Regarding the alignment comment, perhaps it is worth mentioning it is
only needed for SPLICE_F_GIFT [1]? The man page says for that flag,
"Data must also be properly page aligned, both in memory and length." I
don't see any other alignment requirements. It is fine to align the
memory even if we don't use SPLICE_F_GIFT, of course.
One last thing, is there any reason we have to use size_t over idx_t
here? I don't think it makes a huge deal here, just sticking to
conventions. Also, it is what alignalloc expects.
> int
> main (int argc, char **argv)
> {
> @@ -117,18 +258,22 @@ main (int argc, char **argv)
> while (++operandp < operand_lim);
> buf[bufused - 1] = '\n';
>
> - /* If a larger buffer was allocated, fill it by repeating the buffer
> - contents. */
> size_t copysize = bufused;
> - for (size_t copies = bufalloc / copysize; --copies; )
> +
> + /* Repeatedly output the buffer until there is a write error; then fail.
> + Do a minimal write first to check output with minimal set up cost.
> + If successful then set up for efficient repetition. */
> + if (full_write (STDOUT_FILENO, buf, copysize) == copysize
> + && splice_write (buf, copysize) == 0)

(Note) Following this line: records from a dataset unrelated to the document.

import Summits.BirchSwinnertonDyer.BirchSwinnertonDyer.Theses.SignedLowerHalves
import Summits.BirchSwinnertonDyer.BirchSwinnertonDyer.Theorems.KimAtThreeKolyvaginCertificateDictionary
import Summits.BirchSwinnertonDyer.Rank1Residual.Supersingular.KobayashiMainConjecture
import Summits.BirchSwinnertonDyer.Rank1Residual.X4.KimTamagawaDefect
import Literature.NumberTheory.EllipticCurves.Rank1Residual.Typed.X7
import HarnessLib

/-!
# Crux `KobayashiLowerHalfLargeImage` (route `SignedLowerHalves`, item stmt-BirchSwinnertonDyer-19001), line
# `kurihara_rigidity` (skeleton `Cruxes/KobayashiLowerHalfLargeImage/Lines/kurihara_rigidity.lean`, reshape r2):
# the COMPOSITION kernel-checked BY NAME against the tree's typed conjecture items — the crux follows from the
# two engines, the two halves of Kim's Conjecture 1.10 (`X4.KimTamagawaDefectLeAt` / `…GeAt`) on the large-image
# corner of X7, and the `p = 3` residue — and the `≤` half made Σ⁰₁ per pair (one explicit Kurihara number)
# (cell `bsd-ssimc`, seat `bsd-line-slh-p1`, lead of the line)

HONEST FRAMING (D-0152): theorems only (no definition, no named fact, no `sorry`, axioms standard); every
theorem is CONDITIONAL on displayed hypotheses and closes nothing; the crux stays OPEN; BSD is not proved by any
of this. What the file buys: (1) the line's reduction is no longer a workfile claim but a kernel theorem whose
hypotheses are NAMED tree objects — `kobayashiLowerHalfLargeImage_of_engines_of_kimTamagawaDefect`: the crux BY
NAME from the statements of ENGINE A (Kim 1.11 ∘ Kobayashi 7.4, regime `p ∤ ∏ c_ℓ`) and ENGINE B (Castella–Sano
Thm 1 ∘ Kobayashi 7.4), both closed modulo their binders in
`Rank1Residual/Supersingular/KobayashiMainConjectureKuriharaRigidity.lean`, plus `X4.KimTamagawaDefectLeAt W p f`
and `X4.KimTamagawaDefectGeAt W p f` for the newform of every X7 ∧ ¬CM ∧ `a_p = 0` ∧ Surj pair at `p ≥ 5`, plus
the crux's own conclusion at `p = 3`; (2) on the `p ∤ ∏ c_ℓ` rows the `≥` half and the preprint engine drop
out: `X7.kobayashiMainConjecture_of_engineA_of_kimTamagawaDefectLe` (both signs from ENGINE A's statement and
the `≤` half alone); (3) the `≤` half AT A PAIR is equivalent to the existence of ONE certificate — a cyclic
Kolyvagin level `n ∈ 𝒩_k`, `1 ≤ k ≤ ord_p ∏ c_ℓ + 1`, surjective discrete logarithms `ψ`, and
`kuriharaNumber f (p^k) n ψ ≠ 0` (`kimTamagawaDefectLeAt_iff_exists_certificate`), i.e. the hard stub of the
line is a per-pair DECIDABLE non-vanishing statement (what kit j296231 certified on 77 X7 pairs).

References: [Kim2022StructureSelmer] Thm 1.11, Conj 1.10, §1.5.1; [CastellaSano2026] Thm 1 (PRE); [Kobayashi2003]
Thm 7.4, Conjecture (p. 2); [Buyukboduk2009TamagawaDefect] Thm B (why the `≥` half is its own hypothesis).
-/

set_option autoImplicit false
-- the Theorems namespace of a single-conjunct summit repeats the summit name by design (D-0017)
set_option linter.dupNamespace false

Maybe I am interpreting this comment incorrectly, but it makes me think
that the only reason write is used is as an optimization. However, isn't
it necessary to be able to check for write errors? That is, it is more
than an optimization.
For example, I don't think vmsplice would diagnose this error:
$ yes > /dev/full
yes: standard output: No space left on device
I haven't tested it, so I could be wrong. But I do not see ENOSPC or
many other errors documented in the man page [2].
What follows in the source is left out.